INPUT RECORDS -
/-! ### The per-modulus bound for moduli with a rough part -/

/-- The rough part `q / gcd(q, ∏_{p≤w} p)` of a squarefree `q ≥ 1` is positive. -/
theorem rough_part_pos (w : ℕ) {q : ℕ} (hq : 1 ≤ q) (hsq : Squarefree q) : 0 < q / Nat.gcd q (primorial w) := by
  obtain ⟨hqq, -⟩ := rough_decomp w hq hsq
  rcases Nat.eq_zero_or_pos (q / Nat.gcd q (primorial w)) with h0 | h0
  · exfalso; rw [h0, mul_zero] at hqq; omega
  · exact h0

/-- DECAY × MULTIPLICATIVITY: `|e q b| ≤ C · wprod q₁ b · wprod q₂ b`. -/
theorem abs_le_of_decay_split (w : ℕ) {C : ℝ} {a : Fin t → ℤ} {e : ℕ → (Fin t → ℤ) → ℝ} (hdec : HasDecay C a e)
    {q : ℕ} (hq : 1 ≤ q) (hsq : Squarefree q) (b : Fin t → ℤ) :
    |e q b| ≤ C * (wprod (Nat.gcd q (primorial w)) a b * wprod (q / Nat.gcd q (primorial w)) a b) := by
  obtain ⟨hqq, hcop, -⟩ := rough_decomp w hq hsq
  have hq₁0 : 0 < Nat.gcd q (primorial w) := Nat.gcd_pos_of_pos_left _ hq
  have := hdec q hsq b
  rw [hqq, wprod_mul_of_coprime a b hq₁0 (rough_part_pos w hq hsq) hcop, ← hqq] at this
  exact this

/-- For a squarefree modulus `q = q₁ q₂` (`q₁ = gcd(q, ∏_{p≤w} p)`), a type-invariant spectrum with decay constant `C`
and `w` beyond `L` and `2t`: `condAvg_q |e q| ≤ C · wprod q₁ b₀ · ∏_{p ∣ q₂} (7t⁴/p²)`. -/
theorem condAvg_abs_le_of_decay {L w : ℕ} {C : ℝ} (hC : 0 ≤ C) {a : Fin t → ℤ}
    (ha : ∀ i, a i ≠ 0 ∧ |a i| ≤ L) (hLw : L < w) (htw : 2 * t ≤ w)
    {e : ℕ → (Fin t → ℤ) → ℝ} (hdec : HasDecay C a e) {q : ℕ} (hq : 1 ≤ q) (hsq : Squarefree q)
    (b₀ : Fin t → ℤ) :
    condAvg q w a b₀ (fun b => |e q b|) ≤
      C * wprod (Nat.gcd q (primorial w)) a b₀ *
        ∏ p ∈ (q / Nat.gcd q (primorial w)).primeFactors, (7 * (t : ℝ) ^ 4 / (p : ℝ) ^ 2) := by
  obtain ⟨-, -, -, hsq₂, hrough, -, -⟩ := rough_decomp w hq hsq
  have hq₂0 : 0 < q / Nat.gcd q (primorial w) := rough_part_pos w hq hsq
  -- step 1: decay and multiplicativity
  have h1 : condAvg q w a b₀ (fun b => |e q b|) ≤
      condAvg q w a b₀ (fun b => C * (wprod (Nat.gcd q (primorial w)) a b *
        wprod (q / Nat.gcd q (primorial w)) a b)) :=
    condAvg_mono q w a b₀ fun b => abs_le_of_decay_split w hdec hq hsq b
  rw [condAvg_const_mul] at h1
  -- step 2: the CRT factorisation
  have h2 := condAvg_factor w hq hsq a b₀ (fun b => wprod (Nat.gcd q (primorial w)) a b)
    (fun b => wprod (q / Nat.gcd q (primorial w)) a b)
    (fun b hb => wprod_eq_of_types a hb) (fun b b' hbb' => wprod_congr_mod a hbb')
  -- step 3: the mean weight over `(ℤ/q₂)^t`
  have hS : ∀ p ∈ (q / Nat.gcd q (primorial w)).primeFactors, p.Prime := fun p hp =>
    Nat.prime_of_mem_primeFactors hp
  have hq₂prod : ∏ p ∈ (q / Nat.gcd q (primorial w)).primeFactors, p = q / Nat.gcd q (primorial w) :=
    Nat.prod_primeFactors_of_squarefree hsq₂
  have h3 : ∑ y ∈ Fintype.piFinset (fun _ : Fin t => Finset.range (q / Nat.gcd q (primorial w))),
        wprod (q / Nat.gcd q (primorial w)) a (fun i => (y i : ℤ)) =
      ∏ p ∈ (q / Nat.gcd q (primorial w)).primeFactors,
        ∑ x ∈ Fintype.piFinset (fun _ : Fin t => Finset.range p), wt a (fun i => (x i : ℤ)) p := by
    have := sum_piFinset_prod_wt a (q / Nat.gcd q (primorial w)).primeFactors hS
    rw [hq₂prod] at this
    exact this
  have h4 : ∏ p ∈ (q / Nat.gcd q (primorial w)).primeFactors,
        ∑ x ∈ Fintype.piFinset (fun _ : Fin t => Finset.range p), wt a (fun i => (x i : ℤ)) p ≤
      ∏ p ∈ (q / Nat.gcd q (primorial w)).primeFactors, (7 * (t : ℝ) ^ 4 * (p : ℝ) ^ t / (p : ℝ) ^ 2) := by
    refine Finset.prod_le_prod (fun p _ => Finset.sum_nonneg fun x _ => wt_nonneg _ _ _) fun p hp => ?_
    have hpw : w < p := hrough p hp
    exact rigidity_meanWt_le L a ha p (hS p hp) (lt_trans hLw hpw) (le_trans htw hpw.le)
  have h5 : ∏ p ∈ (q / Nat.gcd q (primorial w)).primeFactors, (7 * (t : ℝ) ^ 4 * (p : ℝ) ^ t / (p : ℝ) ^ 2) =
      (((q / Nat.gcd q (primorial w) : ℕ)) : ℝ) ^ t *
        ∏ p ∈ (q / Nat.gcd q (primorial w)).primeFactors, (7 * (t : ℝ) ^ 4 / (p : ℝ) ^ 2) := by
    have e1 : (((q / Nat.gcd q (primorial w) : ℕ)) : ℝ) ^ t =
        ∏ p ∈ (q / Nat.gcd q (primorial w)).primeFactors, (p : ℝ) ^ t := by
      rw [Finset.prod_pow, ← Nat.cast_prod, hq₂prod]
    rw [e1, ← Finset.prod_mul_distrib]
    exact Finset.prod_congr rfl fun p _ => by ring
  have hq₂t : (0 : ℝ) < (((q / Nat.gcd q (primorial w) : ℕ)) : ℝ) ^ t := by positivity
  have h6 : (∑ y ∈ Fintype.piFinset (fun _ : Fin t => Finset.range (q / Nat.gcd q (primorial w))),
        wprod (q / Nat.gcd q (primorial w)) a (fun i => (y i : ℤ))) /
      ((((q / Nat.gcd q (primorial w) : ℕ)) : ℝ) ^ t) ≤
      ∏ p ∈ (q / Nat.gcd q (primorial w)).primeFactors, (7 * (t : ℝ) ^ 4 / (p : ℝ) ^ 2) := by
    rw [div_le_iff₀ hq₂t, h3, mul_comm]
    exact h4.trans h5.le
  calc condAvg q w a b₀ (fun b => |e q b|)
      ≤ C * condAvg q w a b₀ (fun b => wprod (Nat.gcd q (primorial w)) a b *
          wprod (q / Nat.gcd q (primorial w)) a b) := h1
    _ = C * (wprod (Nat.gcd q (primorial w)) a b₀ *
          ((∑ y ∈ Fintype.piFinset (fun _ : Fin t => Finset.range (q / Nat.gcd q (primorial w))),
            wprod (q / Nat.gcd q (primorial w)) a (fun i => (y i : ℤ))) /
            ((((q / Nat.gcd q (primorial w) : ℕ)) : ℝ) ^ t))) := by rw [h2]
    _ ≤ C * (wprod (Nat.gcd q (primorial w)) a b₀ *
          ∏ p ∈ (q / Nat.gcd q (primorial w)).primeFactors, (7 * (t : ℝ) ^ 4 / (p : ℝ) ^ 2)) :=
        mul_le_mul_of_nonneg_left (mul_le_mul_of_nonneg_left h6 (wprod_nonneg _ _ _)) hC
    _ = _ := by ring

TASK ITEM -
Going down the listing above, begin printing at the line with "(p : ℝ) ^ t := by" and finish with the line with "mul_le_mul_of_nonneg_left (mul_le_mul_of_nonneg_left h6", exactly as they appear.

SOLUTION TO THIS PROBLEM -
        ∏ p ∈ (q / Nat.gcd q (primorial w)).primeFactors, (p : ℝ) ^ t := by
      rw [Finset.prod_pow, ← Nat.cast_prod, hq₂prod]
    rw [e1, ← Finset.prod_mul_distrib]
    exact Finset.prod_congr rfl fun p _ => by ring
  have hq₂t : (0 : ℝ) < (((q / Nat.gcd q (primorial w) : ℕ)) : ℝ) ^ t := by positivity
  have h6 : (∑ y ∈ Fintype.piFinset (fun _ : Fin t => Finset.range (q / Nat.gcd q (primorial w))),
        wprod (q / Nat.gcd q (primorial w)) a (fun i => (y i : ℤ))) /
      ((((q / Nat.gcd q (primorial w) : ℕ)) : ℝ) ^ t) ≤
      ∏ p ∈ (q / Nat.gcd q (primorial w)).primeFactors, (7 * (t : ℝ) ^ 4 / (p : ℝ) ^ 2) := by
    rw [div_le_iff₀ hq₂t, h3, mul_comm]
    exact h4.trans h5.le
  calc condAvg q w a b₀ (fun b => |e q b|)
      ≤ C * condAvg q w a b₀ (fun b => wprod (Nat.gcd q (primorial w)) a b *
          wprod (q / Nat.gcd q (primorial w)) a b) := h1
    _ = C * (wprod (Nat.gcd q (primorial w)) a b₀ *
          ((∑ y ∈ Fintype.piFinset (fun _ : Fin t => Finset.range (q / Nat.gcd q (primorial w))),
            wprod (q / Nat.gcd q (primorial w)) a (fun i => (y i : ℤ))) /
            ((((q / Nat.gcd q (primorial w) : ℕ)) : ℝ) ^ t))) := by rw [h2]
    _ ≤ C * (wprod (Nat.gcd q (primorial w)) a b₀ *
          ∏ p ∈ (q / Nat.gcd q (primorial w)).primeFactors, (7 * (t : ℝ) ^ 4 / (p : ℝ) ^ 2)) :=
        mul_le_mul_of_nonneg_left (mul_le_mul_of_nonneg_left h6 (wprod_nonneg _ _ _)) hC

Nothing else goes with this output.